**Task details**
Begin at the first line below and copy each line exactly, ending with the line where "(item stmt-HubbardSuperconductivity-1892), line" appears.

**Material for this exercise**
import Literature.MathematicalPhysics.QuantumLattice.ApproximateEigenvectorLemmas

/-!
# Telescope rigidity, part 1: the abstract coarse-graining inequality for vectors

Route `DeformationLadder`, crux `LowEnergyRigidity` (item stmt-HubbardSuperconductivity-1892), line
`Sketch` (poincare-telescope). Support file: the purely linear-algebraic heart of the implication
"scale-wise Josephson inequality (`JosephsonInequalityAt`, the telescope's open input 1) ⟹
pair-momentum rigidity at the point (the body of `TwistGap.TgPairMomentumRigidity` at fixed
`(U, δ)`)".

For a finite family of vectors `u_x ∈ ℂⁿ` (the local pairs `P_x φ`), a map `π : X → B` onto `N`
cells (the vectors `v_b = Σ_{π x = b} u_x` are the cell pair fields `Δ_b φ`, `V = Σ_x u_x = Δ_d φ`),
phases `e_x` and cell phases `c_b` with `|c_b| ≤ 1`, `Σ_b c_b = 0` and `|e_x − c_{π x}| ≤ η`:

`‖Σ_x e_x u_x‖² ≤ 2·N·(Σ_b ‖v_b‖² − ‖V‖²/N) + 2·η²·|X|·Σ_x ‖u_x‖²`

(`rig_eucNorm_sq_sum_smul_le`): split `e_x = c_{π x} + (e_x − c_{π x})`; the first part is
`Σ_b c_b v_b = Σ_b c_b (v_b − V/N)` (the phases sum to zero), bounded by Cauchy–Schwarz and the
variance identity `Σ_b ‖v_b − V/N‖² = Σ_b ‖v_b‖² − ‖V‖²/N` (`rig_variance_identity`); the second by
the triangle inequality and Cauchy–Schwarz. Elementary finite-dimensional linear algebra; no
definitions are introduced. [folklore]
-/

noncomputable section

namespace Summit.HubbardSuperconductivity.HubbardSuperconductivity.Theorems.LowEnergyRigidity.Telescope

set_option linter.dupNamespace false -- summit = problem name (single-conjunct summit), D-0017

open Matrix Complex Finset Literature.MathematicalPhysics.QuantumLattice
open scoped ComplexConjugate ComplexOrder

variable {n : Type*} [Fintype n]

/-! ### Euclidean-norm bookkeeping -/

/-- `b⋆·a = conj (a⋆·b)`. [folklore] -/
theorem rig_star_dotProduct_comm (a b : n → ℂ) : star b ⬝ᵥ a = conj (star a ⬝ᵥ b) := by
  simp only [dotProduct, map_sum, map_mul, Pi.star_apply, Complex.star_def, Complex.conj_conj]
  exact Finset.sum_congr rfl fun i _ => mul_comm _ _

/-- `‖a − b‖₂² = ‖a‖₂² + ‖b‖₂² − 2 Re (a⋆·b)`. [folklore] -/
theorem rig_eucNorm_sub_sq (a b : n → ℂ) :
    eucNorm (a - b) ^ 2 = eucNorm a ^ 2 + eucNorm b ^ 2 - 2 * (star a ⬝ᵥ b).re := by
  rw [eucNorm_sq, eucNorm_sq, eucNorm_sq, star_sub, sub_dotProduct, dotProduct_sub, dotProduct_sub,
    rig_star_dotProduct_comm a b]
  simp only [Complex.sub_re, Complex.conj_re]
  ring

/-- `‖a + b‖₂² ≤ 2‖a‖₂² + 2‖b‖₂²`. [folklore] -/
theorem rig_eucNorm_add_sq_le (a b : n → ℂ) :
    eucNorm (a + b) ^ 2 ≤ 2 * eucNorm a ^ 2 + 2 * eucNorm b ^ 2 := by
  have h := eucNorm_add_le a b
  have h0 := eucNorm_nonneg (a + b)
  nlinarith [sq_nonneg (eucNorm a - eucNorm b), eucNorm_nonneg a, eucNorm_nonneg b]

/-- The Euclidean norm is subadditive over finite sums. [folklore] -/
theorem rig_eucNorm_sum_le {ι : Type*} (s : Finset ι) (v : ι → n → ℂ) :
    eucNorm (∑ i ∈ s, v i) ≤ ∑ i ∈ s, eucNorm (v i) := by
  classical
  induction s using Finset.induction_on with
  | empty => simp
  | insert a s ha ih =>
    rw [Finset.sum_insert ha, Finset.sum_insert ha]
    exact (eucNorm_add_le _ _).trans (by linarith)

/-- `‖Σ_i c_i v_i‖₂ ≤ Σ_i ‖c_i‖ ‖v_i‖₂`. [folklore] -/
theorem rig_eucNorm_sum_smul_le {ι : Type*} (s : Finset ι) (c : ι → ℂ) (v : ι → n → ℂ) :
    eucNorm (∑ i ∈ s, c i • v i) ≤ ∑ i ∈ s, ‖c i‖ * eucNorm (v i) := by
  refine (rig_eucNorm_sum_le s _).trans (le_of_eq ?_)
  exact Finset.sum_congr rfl fun i _ => eucNorm_smul _ _

/-! ### The variance identity on `N` cells -/

/-- **Variance identity**: for vectors `v_b`, `b ∈ B`, `|B| = N > 0`, `V = Σ_b v_b`,
`Σ_b ‖v_b − V/N‖₂² = Σ_b ‖v_b‖₂² − ‖V‖₂²/N`. [folklore] -/
theorem rig_variance_identity {B : Type*} [Fintype B] [Nonempty B] (v : B → n → ℂ) :
    ∑ b, eucNorm (v b - ((Fintype.card B : ℂ))⁻¹ • ∑ b', v b') ^ 2 =
      ∑ b, eucNorm (v b) ^ 2 - eucNorm (∑ b', v b') ^ 2 / (Fintype.card B : ℝ) := by
  set V := ∑ b', v b' with hV
  set N : ℝ := (Fintype.card B : ℝ) with hN
  have hNpos : 0 < N := by rw [hN]; exact_mod_cast Fintype.card_pos
  have hNC : ((Fintype.card B : ℂ))⁻¹ = ((N⁻¹ : ℝ) : ℂ) := by rw [hN]; push_cast; rfl
  simp_rw [hNC, rig_eucNorm_sub_sq]
  have hsm : ∀ b, (star (v b) ⬝ᵥ ((N⁻¹ : ℝ) : ℂ) • V).re = N⁻¹ * (star (v b) ⬝ᵥ V).re := by
    intro b
    rw [dotProduct_smul, smul_eq_mul, Complex.re_ofReal_mul]
  have hnV : eucNorm (((N⁻¹ : ℝ) : ℂ) • V) ^ 2 = N⁻¹ ^ 2 * eucNorm V ^ 2 := by
    rw [eucNorm_smul, Complex.norm_real, Real.norm_eq_abs, abs_of_pos (inv_pos.mpr hNpos)]
    ring
  simp_rw [hsm, hnV]
  rw [Finset.sum_sub_distrib, Finset.sum_add_distrib, Finset.sum_const, Finset.card_univ,
    nsmul_eq_mul, ← Finset.mul_sum, ← Finset.mul_sum, ← Complex.re_sum, ← sum_dotProduct,
    ← star_sum]
  rw [show (∑ i, v i) = V from rfl, ← hN]
  have hVV : (star V ⬝ᵥ V).re = eucNorm V ^ 2 := (eucNorm_sq V).symm
  rw [hVV]
  field_simp
  ring

/-! ### The coarse-graining inequality -/

/-- **Coarse-graining inequality.** Vectors `u_x` (`x ∈ X`), a cell map `π : X → B` onto
`N = |B| > 0` cells with cell sums `v_b = Σ_{π x = b} u_x` and total `V = Σ_x u_x`, phases `e_x`
and cell phases `c_b` with `‖c_b‖ ≤ 1`, `Σ_b c_b = 0`, `‖e_x − c_{π x}‖ ≤ η` (`η ≥ 0`). Then
`‖Σ_x e_x u_x‖₂² ≤ 2 N (Σ_b ‖v_b‖₂² − ‖V‖₂²/N) + 2 η² |X| Σ_x ‖u_x‖₂²`. [folklore] -/
theorem rig_eucNorm_sq_sum_smul_le {X B : Type*} [Fintype X] [Fintype B] [Nonempty B]
    [DecidableEq B] (u : X → n → ℂ) (π : X → B) (e : X → ℂ) (c : B → ℂ) {η : ℝ}
    (hc1 : ∀ b, ‖c b‖ ≤ 1) (hc0 : ∑ b, c b = 0) (hec : ∀ x, ‖e x - c (π x)‖ ≤ η) :
    eucNorm (∑ x, e x • u x) ^ 2 ≤
      2 * (Fintype.card B : ℝ) *
          (∑ b, eucNorm (∑ x ∈ Finset.univ.filter (fun x => π x = b), u x) ^ 2 -
            eucNorm (∑ x, u x) ^ 2 / (Fintype.card B : ℝ)) +
        2 * η ^ 2 * (Fintype.card X : ℝ) * ∑ x, eucNorm (u x) ^ 2 := by
  classical
  set v : B → n → ℂ := fun b => ∑ x ∈ Finset.univ.filter (fun x => π x = b), u x with hv
  set V := ∑ x, u x with hV
  have hNpos : 0 < (Fintype.card B : ℝ) := by exact_mod_cast Fintype.card_pos
  -- `V = Σ_b v_b`
  have hVsum : ∑ b, v b = V := by
    rw [hV, hv]
    exact Finset.sum_fiberwise Finset.univ π u
  -- the split `e_x = c_{π x} + (e_x − c_{π x})`
  set Avec := ∑ b, c b • v b with hA
  set Bvec := ∑ x, (e x - c (π x)) • u x with hB
  have hsplit : ∑ x, e x • u x = Avec + Bvec := by
    have h1 : Avec = ∑ x, c (π x) • u x := by
      rw [hA, hv]
      simp_rw [Finset.smul_sum]
      rw [← Finset.sum_fiberwise Finset.univ π (fun x => c (π x) • u x)]
      refine Finset.sum_congr rfl fun b _ => Finset.sum_congr rfl fun x hx => ?_
      rw [(Finset.mem_filter.mp hx).2]
    rw [h1, hB, ← Finset.sum_add_distrib]
    refine Finset.sum_congr rfl fun x _ => ?_
    rw [← add_smul, add_sub_cancel]
  -- the A-part: `Σ_b c_b v_b = Σ_b c_b (v_b − V/N)`
  have hA' : Avec = ∑ b, c b • (v b - ((Fintype.card B : ℂ))⁻¹ • ∑ b', v b') := by
    rw [hA]
    simp_rw [smul_sub, Finset.sum_sub_distrib]
    rw [← Finset.sum_smul, hc0, zero_smul, sub_zero]
  have hAle : eucNorm Avec ^ 2 ≤
      (Fintype.card B : ℝ) * (∑ b, eucNorm (v b) ^ 2 - eucNorm V ^ 2 / (Fintype.card B : ℝ)) := by
    have h1 : eucNorm Avec ≤ ∑ b, eucNorm (v b - ((Fintype.card B : ℂ))⁻¹ • V) := by
      rw [hA', hVsum]
      refine (rig_eucNorm_sum_smul_le _ _ _).trans (Finset.sum_le_sum fun b _ => ?_)
      exact mul_le_of_le_one_left (eucNorm_nonneg _) (hc1 b)
    have h2 := pow_le_pow_left₀ (eucNorm_nonneg _) h1 2
    have h3 := sq_sum_le_card_mul_sum_sq (s := Finset.univ)
      (f := fun b => eucNorm (v b - ((Fintype.card B : ℂ))⁻¹ • ∑ b', v b'))
    rw [Finset.card_univ, rig_variance_identity v, hVsum] at h3
    exact h2.trans h3
  -- the B-part
  have hBle : eucNorm Bvec ^ 2 ≤ η ^ 2 * (Fintype.card X : ℝ) * ∑ x, eucNorm (u x) ^ 2 := by
    have h1 : eucNorm Bvec ≤ η * ∑ x, eucNorm (u x) := by
      rw [hB, Finset.mul_sum]
      refine (rig_eucNorm_sum_smul_le _ _ _).trans (Finset.sum_le_sum fun x _ => ?_)
      exact mul_le_mul_of_nonneg_right (hec x) (eucNorm_nonneg _)
    have h0 : 0 ≤ ∑ x, eucNorm (u x) := Finset.sum_nonneg fun x _ => eucNorm_nonneg _
    have h2 : eucNorm Bvec ^ 2 ≤ (η * ∑ x, eucNorm (u x)) ^ 2 := pow_le_pow_left₀ (eucNorm_nonneg _) h1 2
    have h3 := sq_sum_le_card_mul_sum_sq (s := Finset.univ) (f := fun x => eucNorm (u x))
    rw [Finset.card_univ] at h3
    calc eucNorm Bvec ^ 2 ≤ η ^ 2 * (∑ x, eucNorm (u x)) ^ 2 := by rw [← mul_pow]; exact h2
      _ ≤ η ^ 2 * ((Fintype.card X : ℝ) * ∑ x, eucNorm (u x) ^ 2) :=
          mul_le_mul_of_nonneg_left h3 (sq_nonneg _)
      _ = η ^ 2 * (Fintype.card X : ℝ) * ∑ x, eucNorm (u x) ^ 2 := by ring
  rw [hsplit]
  have := rig_eucNorm_add_sq_le Avec Bvec
  nlinarith [hAle, hBle]

/-- **Coarse-graining inequality, registered form** (all binders after the colon; small types): the
statement of `rig_eucNorm_sq_sum_smul_le` for `n X B : Type`. [folklore] -/
theorem rig_coarseGraining : ∀ (n X B : Type) [Fintype n] [Fintype X] [Fintype B] [Nonempty B] [DecidableEq B] (u : X → n → ℂ) (π : X → B) (e : X → ℂ) (c : B → ℂ) (η : ℝ), (∀ b, ‖c b‖ ≤ 1) → ∑ b, c b = 0 → (∀ x, ‖e x - c (π x)‖ ≤ η) → eucNorm (∑ x, e x • u x) ^ 2 ≤ 2 * (Fintype.card B : ℝ) * (∑ b, eucNorm (∑ x ∈ Finset.univ.filter (fun x => π x = b), u x) ^ 2 - eucNorm (∑ x, u x) ^ 2 / (Fintype.card B : ℝ)) + 2 * η ^ 2 * (Fintype.card X : ℝ) * ∑ x, eucNorm (u x) ^ 2 :=
  fun _ _ _ _ _ _ _ _ u π e c _ hc1 hc0 hec => rig_eucNorm_sq_sum_smul_le u π e c hc1 hc0 hec

end Summit.HubbardSuperconductivity.HubbardSuperconductivity.Theorems.LowEnergyRigidity.Telescope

**Answer below**
import Literature.MathematicalPhysics.QuantumLattice.ApproximateEigenvectorLemmas

/-!
# Telescope rigidity, part 1: the abstract coarse-graining inequality for vectors

Route `DeformationLadder`, crux `LowEnergyRigidity` (item stmt-HubbardSuperconductivity-1892), line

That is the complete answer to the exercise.